▶ _Prompt_
For the entries below, report the number of lines where the string "linear" appears, and only that number.

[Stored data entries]
·····
import Summits.RiemannHypothesis.RiemannHypothesis.Theorems.WeilTwoPrimeDeflM78FBase
import Literature.NumberTheory.LFunctions.WeilBlockRowsFast
import HarnessLib

/-!
# Deflated two-prime certificate (weilCertDeflM78F): the Bessel block claim `Hp = C H Cᵀ` (parity 1), rows 45–49, fast check

`WeilCert.checkHpRowT` (linear traversals) instead of the indexed `checkHpRow` decide.  Pure proof file.
-/

noncomputable section

set_option linter.dupNamespace false

namespace Summit.RiemannHypothesis.RiemannHypothesis.Theorems.EvenWinsBeyondArch

open Literature.NumberTheory.LFunctions

set_option maxHeartbeats 0 in
/-- Fast kernel check of claim row 45 of `Hp = C H Cᵀ` (parity 1; linear traversals, triangular `C`). [folklore] -/
theorem checkHpRowT1_45_weilCertDeflM78F : weilCertDeflM78FBase.checkHpRowT weilCertDeflM78FHpO 1 45 = true := by
  decide +kernel

/-- Claim row 45 of `Hp = C H Cᵀ` (parity 1), from the fast check. [folklore] -/
theorem checkHpRow1_45_weilCertDeflM78F : weilCertDeflM78FBase.checkHpRow weilCertDeflM78FHpO 1 45 = true :=
  WeilCert.checkHpRow_of_T checkHpRowT1_45_weilCertDeflM78F

set_option maxHeartbeats 0 in
/-- Fast kernel check of claim row 46 of `Hp = C H Cᵀ` (parity 1; linear traversals, triangular `C`). [folklore] -/
theorem checkHpRowT1_46_weilCertDeflM78F : weilCertDeflM78FBase.checkHpRowT weilCertDeflM78FHpO 1 46 = true := by
  decide +kernel

/-- Claim row 46 of `Hp = C H Cᵀ` (parity 1), from the fast check. [folklore] -/
theorem checkHpRow1_46_weilCertDeflM78F : weilCertDeflM78FBase.checkHpRow weilCertDeflM78FHpO 1 46 = true :=
  WeilCert.checkHpRow_of_T checkHpRowT1_46_weilCertDeflM78F

set_option maxHeartbeats 0 in
/-- Fast kernel check of claim row 47 of `Hp = C H Cᵀ` (parity 1; linear traversals, triangular `C`). [folklore] -/
theorem checkHpRowT1_47_weilCertDeflM78F : weilCertDeflM78FBase.checkHpRowT weilCertDeflM78FHpO 1 47 = true := by
  decide +kernel

/-- Claim row 47 of `Hp = C H Cᵀ` (parity 1), from the fast check. [folklore] -/
theorem checkHpRow1_47_weilCertDeflM78F : weilCertDeflM78FBase.checkHpRow weilCertDeflM78FHpO 1 47 = true :=
  WeilCert.checkHpRow_of_T checkHpRowT1_47_weilCertDeflM78F

set_option maxHeartbeats 0 in
/-- Fast kernel check of claim row 48 of `Hp = C H Cᵀ` (parity 1; linear traversals, triangular `C`). [folklore] -/
theorem checkHpRowT1_48_weilCertDeflM78F : weilCertDeflM78FBase.checkHpRowT weilCertDeflM78FHpO 1 48 = true := by
  decide +kernel

/-- Claim row 48 of `Hp = C H Cᵀ` (parity 1), from the fast check. [folklore] -/
theorem checkHpRow1_48_weilCertDeflM78F : weilCertDeflM78FBase.checkHpRow weilCertDeflM78FHpO 1 48 = true :=
  WeilCert.checkHpRow_of_T checkHpRowT1_48_weilCertDeflM78F

set_option maxHeartbeats 0 in
/-- Fast kernel check of claim row 49 of `Hp = C H Cᵀ` (parity 1; linear traversals, triangular `C`). [folklore] -/
theorem checkHpRowT1_49_weilCertDeflM78F : weilCertDeflM78FBase.checkHpRowT weilCertDeflM78FHpO 1 49 = true := by
  decide +kernel

/-- Claim row 49 of `Hp = C H Cᵀ` (parity 1), from the fast check. [folklore] -/
theorem checkHpRow1_49_weilCertDeflM78F : weilCertDeflM78FBase.checkHpRow weilCertDeflM78FHpO 1 49 = true :=
  WeilCert.checkHpRow_of_T checkHpRowT1_49_weilCertDeflM78F

end Summit.RiemannHypothesis.RiemannHypothesis.Theorems.EvenWinsBeyondArch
·····
▶ _Solved exercise_
6